**Items from a dataset:**
####################
/-- **The axial moment sliced**: with `m(t) = ∫_{A_t} |y|² dy`, `m` is integrable, vanishes for `|t| ≥ b`, and
`∫_{(−b,b)} m = ∫_A r²`. [folklore] -/
theorem moment_slices {b : ℝ} {A : Set (EuclideanSpace ℝ (Fin 3))} (hA : MeasurableSet A)
    (hAcyl : A ⊆ {x : (EuclideanSpace ℝ (Fin 3)) | cylRadius x < 2 * b ∧ |x 2| < b}) :
    Integrable (fun t : ℝ => ∫ y in {y : (EuclideanSpace ℝ (Fin 2)) | (toLp 2 ![y 0, y 1, t] : (EuclideanSpace ℝ (Fin 3))) ∈ A}, ‖y‖ ^ 2) volume ∧
      ∫ t in Ioo (-b) b, (∫ y in {y : (EuclideanSpace ℝ (Fin 2)) | (toLp 2 ![y 0, y 1, t] : (EuclideanSpace ℝ (Fin 3))) ∈ A}, ‖y‖ ^ 2) =
        ∫ x in A, cylRadius x ^ 2 := by
  have hGi : Integrable (A.indicator fun x : (EuclideanSpace ℝ (Fin 3)) => cylRadius x ^ 2) volume :=
    (integrable_indicator_iff hA).2 (integrableOn_of_subset_solidCyl (continuous_cylRadius.pow 2) hAcyl)
  -- the slice of `1_A r²` is `1_{A_t} |y|²`
  have hsl : ∀ t : ℝ, (fun y : (EuclideanSpace ℝ (Fin 2)) => (A.indicator fun x : (EuclideanSpace ℝ (Fin 3)) => cylRadius x ^ 2) (toLp 2 ![y 0, y 1, t])) =
      {y : (EuclideanSpace ℝ (Fin 2)) | (toLp 2 ![y 0, y 1, t] : (EuclideanSpace ℝ (Fin 3))) ∈ A}.indicator fun y : (EuclideanSpace ℝ (Fin 2)) => ‖y‖ ^ 2 := by
    intro t
    funext y
    by_cases hy : (toLp 2 ![y 0, y 1, t] : (EuclideanSpace ℝ (Fin 3))) ∈ A
    · rw [indicator_of_mem hy, indicator_of_mem (show y ∈ {y : (EuclideanSpace ℝ (Fin 2)) | (toLp 2 ![y 0, y 1, t] : (EuclideanSpace ℝ (Fin 3))) ∈ A} from hy),
        cylRadius_sliceMap]
    · rw [indicator_of_notMem hy, indicator_of_notMem (show y ∉ {y : (EuclideanSpace ℝ (Fin 2)) | (toLp 2 ![y 0, y 1, t] : (EuclideanSpace ℝ (Fin 3))) ∈ A} from hy)]
  have hm_eq : (fun t : ℝ => ∫ y in {y : (EuclideanSpace ℝ (Fin 2)) | (toLp 2 ![y 0, y 1, t] : (EuclideanSpace ℝ (Fin 3))) ∈ A}, ‖y‖ ^ 2) =
      fun t : ℝ => ∫ y : (EuclideanSpace ℝ (Fin 2)), (A.indicator fun x : (EuclideanSpace ℝ (Fin 3)) => cylRadius x ^ 2) (toLp 2 ![y 0, y 1, t]) := by
    funext t
    rw [show (∫ y : (EuclideanSpace ℝ (Fin 2)), (A.indicator fun x : (EuclideanSpace ℝ (Fin 3)) => cylRadius x ^ 2) (toLp 2 ![y 0, y 1, t])) =
      ∫ y : (EuclideanSpace ℝ (Fin 2)), ({y : (EuclideanSpace ℝ (Fin 2)) | (toLp 2 ![y 0, y 1, t] : (EuclideanSpace ℝ (Fin 3))) ∈ A}.indicator fun y : (EuclideanSpace ℝ (Fin 2)) => ‖y‖ ^ 2) y from by rw [hsl t],
      integral_indicator (measurableSet_sliceSet hA t)]
  have hint : Integrable (fun t : ℝ => ∫ y in {y : (EuclideanSpace ℝ (Fin 2)) | (toLp 2 ![y 0, y 1, t] : (EuclideanSpace ℝ (Fin 3))) ∈ A}, ‖y‖ ^ 2) volume := by
    rw [hm_eq]
    exact (integrable_comp_sliceMap_iff.2 hGi).integral_prod_right
  refine ⟨hint, ?_⟩
  have hA2 : ∀ x ∈ A, |x 2| < b := fun x hx => (hAcyl hx).2
  rw [setIntegral_eq_integral_of_forall_compl_eq_zero fun t ht => ?_]
  · rw [hm_eq, ← integral_eq_integral_slices hGi, integral_indicator hA]
  · have hbt : b ≤ |t| := by
      by_contra h
      push Not at h
      exact ht ⟨by linarith [neg_abs_le t], by linarith [le_abs_self t]⟩
    rw [sliceSet_eq_empty_of_le hA2 hbt, Measure.restrict_empty, integral_zero_measure]

end Slicing

section PerSlice

/-- **The per-slice estimate in `ℝ≥0∞` currency.** For `S ⊆ B(0,2b)` measurable and `v ∈ C¹`,
`‖∫_S (v(·,t))₂‖ ≤ (4πb²)^{-1/2} |S| ‖v(·,t)‖_{L²(B)} + √C₂ · |S| (1 + log(4πb²/|S|))^{1/2} ‖Dv(·,t)‖_{L²(B)}`,
from the planar small-set estimate `abs_setIntegral_le_slice` (constant `C₂`). [folklore] -/
theorem enorm_setIntegral_slice_le {C₂ : ℝ} (hC₂ : 0 < C₂)
    (hsl : ∀ R : ℝ, 0 < R → ∀ f : (EuclideanSpace ℝ (Fin 2)) → ℝ, ContDiff ℝ 1 f →
      ∀ A : Set (EuclideanSpace ℝ (Fin 2)), MeasurableSet A → A ⊆ ball (0 : (EuclideanSpace ℝ (Fin 2))) R →
        |∫ x in A, f x| ≤ (volume A).toReal *
          (Real.sqrt (∫ x in ball (0 : (EuclideanSpace ℝ (Fin 2))) R, f x ^ 2) / Real.sqrt (π * R ^ 2) +
            Real.sqrt (C₂ * (1 + Real.log (π * R ^ 2 / (volume A).toReal)) *
              ∫ x in ball (0 : (EuclideanSpace ℝ (Fin 2))) R, ‖fderiv ℝ f x‖ ^ 2)))
    {b : ℝ} (hb : 0 < b) {v : (EuclideanSpace ℝ (Fin 3)) → (EuclideanSpace ℝ (Fin 3))} (hv : ContDiff ℝ 1 v) (t : ℝ) {S : Set (EuclideanSpace ℝ (Fin 2))} (hS : MeasurableSet S)
    (hSB : S ⊆ ball (0 : (EuclideanSpace ℝ (Fin 2))) (2 * b)) :
    ‖∫ y in S, (v (toLp 2 ![y 0, y 1, t])) 2‖ₑ ≤
      ENNReal.ofReal ((Real.sqrt (4 * π * b ^ 2))⁻¹) * (volume S *
          (∫⁻ y in ball (0 : (EuclideanSpace ℝ (Fin 2))) (2 * b), ‖v (toLp 2 ![y 0, y 1, t])‖ₑ ^ 2) ^ (1 / 2 : ℝ)) +
        ENNReal.ofReal (Real.sqrt C₂) *
          ((volume S * ENNReal.ofReal (Real.sqrt (1 + Real.log (4 * π * b ^ 2 / (volume S).toReal)))) *
            (∫⁻ y in ball (0 : (EuclideanSpace ℝ (Fin 2))) (2 * b), ‖fderiv ℝ v (toLp 2 ![y 0, y 1, t])‖ₑ ^ 2) ^ (1 / 2 : ℝ)) := by
  -- the slice function and its regularity
  have hvs : ContDiff ℝ 1 fun y : (EuclideanSpace ℝ (Fin 2)) => v (toLp 2 ![y 0, y 1, t]) := contDiff_comp_sliceMap hv t
  have hf : ContDiff ℝ 1 fun y : (EuclideanSpace ℝ (Fin 2)) => (v (toLp 2 ![y 0, y 1, t])) 2 := by
    rw [show (fun y : (EuclideanSpace ℝ (Fin 2)) => (v (toLp 2 ![y 0, y 1, t])) 2) =
      (EuclideanSpace.proj (2 : Fin 3)) ∘ (fun y : (EuclideanSpace ℝ (Fin 2)) => v (toLp 2 ![y 0, y 1, t])) from rfl]
    exact (EuclideanSpace.proj (2 : Fin 3)).contDiff.comp hvs
  have h := hsl (2 * b) (by positivity) _ hf S hS hSB
  have h4 : π * (2 * b) ^ 2 = 4 * π * b ^ 2 := by ring
  rw [h4] at h
  -- finiteness and size of `S`
  have hSfin : volume S ≠ ⊤ := ((measure_mono hSB).trans_lt measure_ball_lt_top).ne
  have haS : ENNReal.ofReal (volume S).toReal = volume S := ENNReal.ofReal_toReal hSfin
  have ha0 : 0 ≤ (volume S).toReal := ENNReal.toReal_nonneg
  have haY : (volume S).toReal ≤ 4 * π * b ^ 2 := by
    have h1 : (volume S).toReal ≤ (volume (ball (0 : (EuclideanSpace ℝ (Fin 2))) (2 * b))).toReal :=
      ENNReal.toReal_mono measure_ball_lt_top.ne (measure_mono hSB)
    rw [volume_ball_fin_two_ofReal (by positivity) (0 : (EuclideanSpace ℝ (Fin 2))), ENNReal.toReal_ofReal (by positivity)] at h1
    linarith
  have hL0 : 0 ≤ 1 + Real.log (4 * π * b ^ 2 / (volume S).toReal) := by
    rcases ha0.eq_or_lt with h0 | hpos
    · rw [← h0, div_zero, Real.log_zero]
      norm_num
    · have h1 : 1 ≤ 4 * π * b ^ 2 / (volume S).toReal := by
        rw [le_div_iff₀ hpos, one_mul]
        exact haY
      linarith [Real.log_nonneg h1]
  -- the two `L²` quantities dominate the real ones
  have hN0 : 0 ≤ ∫ x in ball (0 : (EuclideanSpace ℝ (Fin 2))) (2 * b), (fun y : (EuclideanSpace ℝ (Fin 2)) => (v (toLp 2 ![y 0, y 1, t])) 2) x ^ 2 :=
    setIntegral_nonneg measurableSet_ball fun x _ => sq_nonneg _
  have hJ0 : 0 ≤ ∫ x in ball (0 : (EuclideanSpace ℝ (Fin 2))) (2 * b), ‖fderiv ℝ (fun y : (EuclideanSpace ℝ (Fin 2)) => (v (toLp 2 ![y 0, y 1, t])) 2) x‖ ^ 2 :=
    setIntegral_nonneg measurableSet_ball fun x _ => sq_nonneg _
  have hN : ENNReal.ofReal (∫ x in ball (0 : (EuclideanSpace ℝ (Fin 2))) (2 * b), (fun y : (EuclideanSpace ℝ (Fin 2)) => (v (toLp 2 ![y 0, y 1, t])) 2) x ^ 2) ≤
      ∫⁻ y in ball (0 : (EuclideanSpace ℝ (Fin 2))) (2 * b), ‖v (toLp 2 ![y 0, y 1, t])‖ₑ ^ 2 := by
    refine (ofReal_integral_le_lintegral_ofReal_aux fun y => sq_nonneg _).trans
      (lintegral_mono fun y => ?_)
    dsimp only
    rw [← ofReal_norm, ← ENNReal.ofReal_pow (norm_nonneg _)]
    refine ENNReal.ofReal_le_ofReal ?_
    have h1 : |(v (toLp 2 ![y 0, y 1, t])) 2| ≤ ‖v (toLp 2 ![y 0, y 1, t])‖ := by
      rw [← Real.norm_eq_abs]
      exact PiLp.norm_apply_le (v (toLp 2 ![y 0, y 1, t])) 2
    rw [← sq_abs]
    exact pow_le_pow_left₀ (abs_nonneg _) h1 2
  have hJ : ENNReal.ofReal (∫ x in ball (0 : (EuclideanSpace ℝ (Fin 2))) (2 * b),
      ‖fderiv ℝ (fun y : (EuclideanSpace ℝ (Fin 2)) => (v (toLp 2 ![y 0, y 1, t])) 2) x‖ ^ 2) ≤
      ∫⁻ y in ball (0 : (EuclideanSpace ℝ (Fin 2))) (2 * b), ‖fderiv ℝ v (toLp 2 ![y 0, y 1, t])‖ₑ ^ 2 := by
    refine (ofReal_integral_le_lintegral_ofReal_aux fun y => sq_nonneg _).trans
      (lintegral_mono fun y => ?_)
    dsimp only
    rw [← ofReal_norm, ← ENNReal.ofReal_pow (norm_nonneg _)]
    refine ENNReal.ofReal_le_ofReal (pow_le_pow_left₀ (norm_nonneg _) ?_ 2)
    exact norm_fderiv_slice_component_le t y (hv.differentiable one_ne_zero _)
  -- conversion of the real estimate
  have hX0 : 0 ≤ Real.sqrt (∫ x in ball (0 : (EuclideanSpace ℝ (Fin 2))) (2 * b), (fun y : (EuclideanSpace ℝ (Fin 2)) => (v (toLp 2 ![y 0, y 1, t])) 2) x ^ 2) /
      Real.sqrt (4 * π * b ^ 2) := by positivity
  have hY0 : 0 ≤ Real.sqrt (C₂ * (1 + Real.log (4 * π * b ^ 2 / (volume S).toReal)) *
      ∫ x in ball (0 : (EuclideanSpace ℝ (Fin 2))) (2 * b), ‖fderiv ℝ (fun y : (EuclideanSpace ℝ (Fin 2)) => (v (toLp 2 ![y 0, y 1, t])) 2) x‖ ^ 2) :=
    Real.sqrt_nonneg _
  rw [Real.enorm_eq_ofReal_abs]
  refine (ENNReal.ofReal_le_ofReal h).trans ?_
  rw [ENNReal.ofReal_mul ha0, haS, ENNReal.ofReal_add hX0 hY0, mul_add]
  refine add_le_add ?_ ?_
  · -- the mean term
    rw [div_eq_mul_inv, ENNReal.ofReal_mul (Real.sqrt_nonneg _), ofReal_sqrt_eq_rpow_half hN0]
    calc volume S * (ENNReal.ofReal (∫ x in ball (0 : (EuclideanSpace ℝ (Fin 2))) (2 * b),
            (fun y : (EuclideanSpace ℝ (Fin 2)) => (v (toLp 2 ![y 0, y 1, t])) 2) x ^ 2) ^ (1 / 2 : ℝ) *
          ENNReal.ofReal ((Real.sqrt (4 * π * b ^ 2))⁻¹))
        ≤ volume S * ((∫⁻ y in ball (0 : (EuclideanSpace ℝ (Fin 2))) (2 * b), ‖v (toLp 2 ![y 0, y 1, t])‖ₑ ^ 2) ^ (1 / 2 : ℝ) *
          ENNReal.ofReal ((Real.sqrt (4 * π * b ^ 2))⁻¹)) := by
          gcongr
      _ = _ := by ring
  · -- the fluctuation term
    rw [Real.sqrt_mul' _ hJ0, Real.sqrt_mul hC₂.le, ENNReal.ofReal_mul (by positivity),
      ENNReal.ofReal_mul (Real.sqrt_nonneg _), ofReal_sqrt_eq_rpow_half hJ0]
    calc volume S * (ENNReal.ofReal (Real.sqrt C₂) *
          ENNReal.ofReal (Real.sqrt (1 + Real.log (4 * π * b ^ 2 / (volume S).toReal))) *
            ENNReal.ofReal (∫ x in ball (0 : (EuclideanSpace ℝ (Fin 2))) (2 * b),
              ‖fderiv ℝ (fun y : (EuclideanSpace ℝ (Fin 2)) => (v (toLp 2 ![y 0, y 1, t])) 2) x‖ ^ 2) ^ (1 / 2 : ℝ))
        ≤ volume S * (ENNReal.ofReal (Real.sqrt C₂) *
          ENNReal.ofReal (Real.sqrt (1 + Real.log (4 * π * b ^ 2 / (volume S).toReal))) *
            (∫⁻ y in ball (0 : (EuclideanSpace ℝ (Fin 2))) (2 * b), ‖fderiv ℝ v (toLp 2 ![y 0, y 1, t])‖ₑ ^ 2) ^ (1 / 2 : ℝ)) := by
          gcongr
      _ = _ := by ring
####################
**DIRECTIONS FOR THIS TASK:** Repeat exactly the lines from the first line of the records above through the line containing "-- the slice of", both included, and nothing else.

**ANSWER BOX:**
/-- **The axial moment sliced**: with `m(t) = ∫_{A_t} |y|² dy`, `m` is integrable, vanishes for `|t| ≥ b`, and
`∫_{(−b,b)} m = ∫_A r²`. [folklore] -/
theorem moment_slices {b : ℝ} {A : Set (EuclideanSpace ℝ (Fin 3))} (hA : MeasurableSet A)
    (hAcyl : A ⊆ {x : (EuclideanSpace ℝ (Fin 3)) | cylRadius x < 2 * b ∧ |x 2| < b}) :
    Integrable (fun t : ℝ => ∫ y in {y : (EuclideanSpace ℝ (Fin 2)) | (toLp 2 ![y 0, y 1, t] : (EuclideanSpace ℝ (Fin 3))) ∈ A}, ‖y‖ ^ 2) volume ∧
      ∫ t in Ioo (-b) b, (∫ y in {y : (EuclideanSpace ℝ (Fin 2)) | (toLp 2 ![y 0, y 1, t] : (EuclideanSpace ℝ (Fin 3))) ∈ A}, ‖y‖ ^ 2) =
        ∫ x in A, cylRadius x ^ 2 := by
  have hGi : Integrable (A.indicator fun x : (EuclideanSpace ℝ (Fin 3)) => cylRadius x ^ 2) volume :=
    (integrable_indicator_iff hA).2 (integrableOn_of_subset_solidCyl (continuous_cylRadius.pow 2) hAcyl)
  -- the slice of `1_A r²` is `1_{A_t} |y|²`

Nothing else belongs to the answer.